Gemeinsam vereinen die drei Plattformen 92 Prozent des Vermittlermarktes. Und davon wiederum fallen 66 Prozent auf Booking. „Booking und Expedia sind nun mal wichtig für uns", sagt eine Marketing-Expertin einer größeren Hotelkette auf Mallorca der MZ. Auch sie möchte lieber anonym bleiben. „Diese Plattformen werden immer versuchen, mehr rauszuholen." Darin unterschieden sie sich im Übrigen kaum von den Reiseveranstaltern.

Momentan habe Booking auf Mallorca noch nichts Offizielles in Bezug auf die geänderten Provisionsbedingungen verlauten lassen, heißt es aus der Branche. Gleichwohl verfolgen die Hoteliers auf der Insel aufmerksam die weltweite Berichterstattung. „Auseinandersetzungen mit Booking gehören zum Tagesgeschäft", sagt der Hotelier aus dem Südosten der Insel der MZ. „Das sind knallharte Vermittler."

Die mallorquinische Hoteliersvereinigung FEHM gibt zumindest vorerst noch keine Stellungnahme zu dem Vorhaben von Booking ab. Bisher habe die Online-Plattform keinen Kontakt zu ihren Kunden auf Mallorca aufgenommen - weder zur Vereinigung noch zu den einzelnen Unternehmern. Mit aufgeschreckt durch die MZ-Recherchen setze sich allerdings ein Team an das Thema, um möglichst bald die Hintergründe herauszufinden, wie es vonseiten der FEHM heißt.

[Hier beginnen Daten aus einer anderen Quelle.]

import Literature.Dynamics.Hyperbolic.CLPSplittingPerturbation
import Literature.Dynamics.Hyperbolic.SequenceShadowing

/-!
# The block hyperbolic sequence of a pseudo-orbit in a Chow–Lin–Palmer hyperbolic set

Topic `Literature/Dynamics/Hyperbolic`.  The linear-algebra core of Pilyugin's reduction (LNM 1706, §1.3.4, pp. 45–47)
of the Chow–Lin–Palmer shadowing lemma to his Theorem 1.3.1: along a pseudo-orbit `y ⊆ T` of a `C¹` map `ψ` carrying a
Chow–Lin–Palmer structure `IsCLPHyperbolicSet ψ T P Q N λ Δ` (`ChowLinPalmerShadowing.lean`), the `ν`-block maps
`Ψ = ψ^ν` linearise to a `(½, N₀)`-HYPERBOLIC SEQUENCE in the sense of `IsHyperbolicSequence`
(`SequenceShadowing.lean`: Pilyugin's conditions (a), (b) of Theorem 1.3.1, and (b') of Theorem 1.3.2).

* §B — the expansion form of (1.88) (`IsCLPHyperbolicSet.norm_le_of_mem_unstable`).
* §C — `exists_rightInverse_clm`: a bounded right inverse `B` of an operator `A` mapping `range Q₁` bijectively onto
  `range Q₂` and bounded below there — `B v` is the unique preimage of `Q₂ v`, linear by uniqueness, bounded by the
  lower bound; no operator is inverted and no completeness of the subspaces is needed.
* §D — `IsCLPHyperbolicSet.exists_blockSequence`: Pilyugin's §1.3.3 recipe `A_m = P' D P + Q' D Q` ((1.83)–(1.84)) with
  `D = D(ψ^ν)(xs_m)` and the splitting taken at the ARRIVAL POINTS `xs m ∈ T` of the block orbits (in the application
  `xs m = ψ^ν(y_{(m-1)ν})`, rather than the pseudo-orbit points `ξ m = y_{mν}` as printed), under the hypotheses
  `xs (m+1) = ψ^ν(ξ m)`, `½`-smallness of the cross projections (`CLPSplittingPerturbation.lean`) at the nearby points
  `ψ^ν(xs m)`, `xs (m+1)` of `T`, and `‖D(ψ^ν)(xs m) - D(ψ^ν)(ξ m)‖ ≤ ω`: then `A_m S(xs_m) ⊆ S(xs_{m+1})` with
  contraction `N²λ^ν ≤ ½`; `A_m : U(xs_m) → U(xs_{m+1})` is a bijection expanding by `2` (the (1.88)-solve composed
  with the unstable transfer map `Q(xs_{m+1}) : U(ψ^ν xs_m) → U(xs_{m+1})`); right inverses `B_m` from §C; and
  `‖D(ψ^ν)(xs_m) - A_m‖ ≤ N₀²λ^ν + N₀²(N₀λ^ν + ω)` (the unstable part is expanded in the splitting at `ξ_m`, whose
  image splitting IS the one at `xs_{m+1}`, so no operator-norm factor `‖D(ψ^ν)‖` appears).

DESIGN NOTE.  The printed sketch takes `A_m = DΨ(ξ_m)`, which maps `S(ξ_m)` into `S(Ψξ_m)`, not into `S(ξ_{m+1})`;
repairing this at the pseudo-orbit points would need a UNIFORM modulus of continuity of `x ↦ P(x)` on `T`, which
condition (2) ("continuous in `x`") does not give on a non-compact `T`.  At the arrival points only the smallness of the
cross projections `Q(z)P(z')` for nearby `z, z' ∈ T` is needed, and that holds unconditionally
(`IsCLPHyperbolicSet.norm_Q_comp_P_le`): the continuity fields of the structure are never used.
Everything is proved.  Consumed by `ChowLinPalmerShadowingProofs.lean`.

## References

* S. Yu. Pilyugin, *Shadowing in Dynamical Systems*, LNM 1706, Springer (1999), §1.3.3 (1.83)–(1.84),
  §1.3.4 (1.91)–(1.92). [Pilyugin1999]
-/

noncomputable section
/-- **For non-separable `A` there is no maximal order**: no multiplicatively closed full lattice contains all orders.
[cite: HertlingLarabi2026, §6 Thm. 6.4, chunk p0015] -/
theorem not_exists_maximal_order_of_not_isReduced [Module.Finite ℚ A] (hA : ¬IsReduced A) :
    ¬∃ Λmax : Submodule ℤ A, IsFullLattice A Λmax ∧ Λmax * Λmax ≤ Λmax ∧
      ∀ Γ : Submodule ℤ A, IsFullLattice A Γ → (1 : A) ∈ Γ → Γ * Γ ≤ Γ → Γ ≤ Λmax := by
  rintro ⟨Λmax, hmax, -, hall⟩
  haveI : IsAddTorsionFree A := IsAddTorsionFree.of_isTorsionFree ℚ A
  obtain ⟨Λ, hΛ, h1, hΛΛ⟩ := exists_order (A := A)
  obtain ⟨n, hn, hnΛ⟩ := exists_smul_mem_of_fg hΛ hmax.1
  refine infinite_setOf_order_of_not_isReduced hA hΛ h1 hΛΛ
    ((finite_setOf_le_and_smul_mem _ hmax.1 hn).subset ?_)
  rintro Γ ⟨hΛΓ, hΓ, hΓ1, hΓΓ⟩
  exact ⟨hall Γ hΓ hΓ1 hΓΓ, fun x hx => hΛΓ (hnΛ x hx)⟩

/-- **`Λ_max(A)` (the integral elements) is a full lattice — equivalently an order, the maximal one — iff `A` is
separable.** [cite: HertlingLarabi2026b, §4 Thm. 4.8 (a), chunk p0007] [cite: HertlingLarabi2026, §6 Cor. 6.2 (a) and Thm. 6.4, chunk p0015] -/
theorem isFullLattice_toSubmodule_integralClosure_iff_isReduced [Module.Finite ℚ A] :
    IsFullLattice A (Subalgebra.toSubmodule (integralClosure ℤ A)) ↔ IsReduced A :=
  ⟨fun h => by_contra fun hA => not_isFullLattice_toSubmodule_integralClosure_of_not_isReduced hA h,
    fun hA => by haveI := hA; exact isFullLattice_toSubmodule_integralClosure_of_isReduced⟩

/-- **The orders above an order are finitely many iff `A` is separable** (Remark 6.6 (i) and Theorem 6.4 together).
[cite: HertlingLarabi2026, §6 Rem. 6.6 (i) and Thm. 6.4, chunk p0015] -/
theorem finite_setOf_order_iff_isReduced [Module.Finite ℚ A] {Λ : Submodule ℤ A} (hΛ : IsFullLattice A Λ)
    (h1 : (1 : A) ∈ Λ) (hΛΛ : Λ * Λ ≤ Λ) :
    {Γ : Submodule ℤ A | Λ ≤ Γ ∧ IsFullLattice A Γ ∧ (1 : A) ∈ Γ ∧ Γ * Γ ≤ Γ}.Finite ↔ IsReduced A := by
  refine ⟨fun h => by_contra fun hA => infinite_setOf_order_of_not_isReduced hA hΛ h1 hΛΛ h, fun hA => ?_⟩
  haveI := hA
  exact (finite_setOf_order_of_isReduced hΛ).subset fun Γ ⟨hΛΓ, hΓ, _, hΓΓ⟩ => ⟨hΛΓ, hΓ, hΓΓ⟩

end Literature.NumberTheory.ComplexMultiplication.FiniteQAlgebraLattice
/-- **Registered carrier `stub_carvedReduction_outerStep`** (crux item stmt-CriticalPhenomena-10472,
stub T-A′₂F `stub_carvedReduction_squeezeGeometry_domainsCoreF`, piece THE OUTER STEP): in an open
preconnected `C` leaving the open set `E`, the component of `z ∈ C ∩ E` in `C ∩ E` has closure
meeting `Eᶜ`. -/
theorem stub_carvedReduction_outerStep :
    ∀ (C E : Set ℂ) (z : ℂ), IsOpen C → IsPreconnected C → IsOpen E → z ∈ C ∩ E → (C \ E).Nonempty →
      (closure (connectedComponentIn (C ∩ E) z) ∩ Eᶜ).Nonempty :=
  fun _ _ _ hCo hC hE hz hCE => closure_component_inter_compl_nonempty hCo hC hE hz hCE

end Summit.CriticalPhenomena.SAWScalingLimit.Theorems.ObservableToSLE.TypeLadder

end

Eine der zentralen Fragen ist dabei, wie weit Booking in Europa aufgrund der Gesetzeslage gehen darf. „Unsere Rechtsabteilung wird prüfen, ob es Booking aufgrund der Datenschutzbestimmungen in Spanien überhaupt möglich ist, sich in die Endabrechnung für jeden Kunden einzuklinken", sagt der Inhaber des Hotels im Südosten von Mallorca. Anders sei es nun einmal nicht möglich, die Provisionen für Zusatzleistungen im Hotel abzurechnen. Ärger ist vorprogrammiert.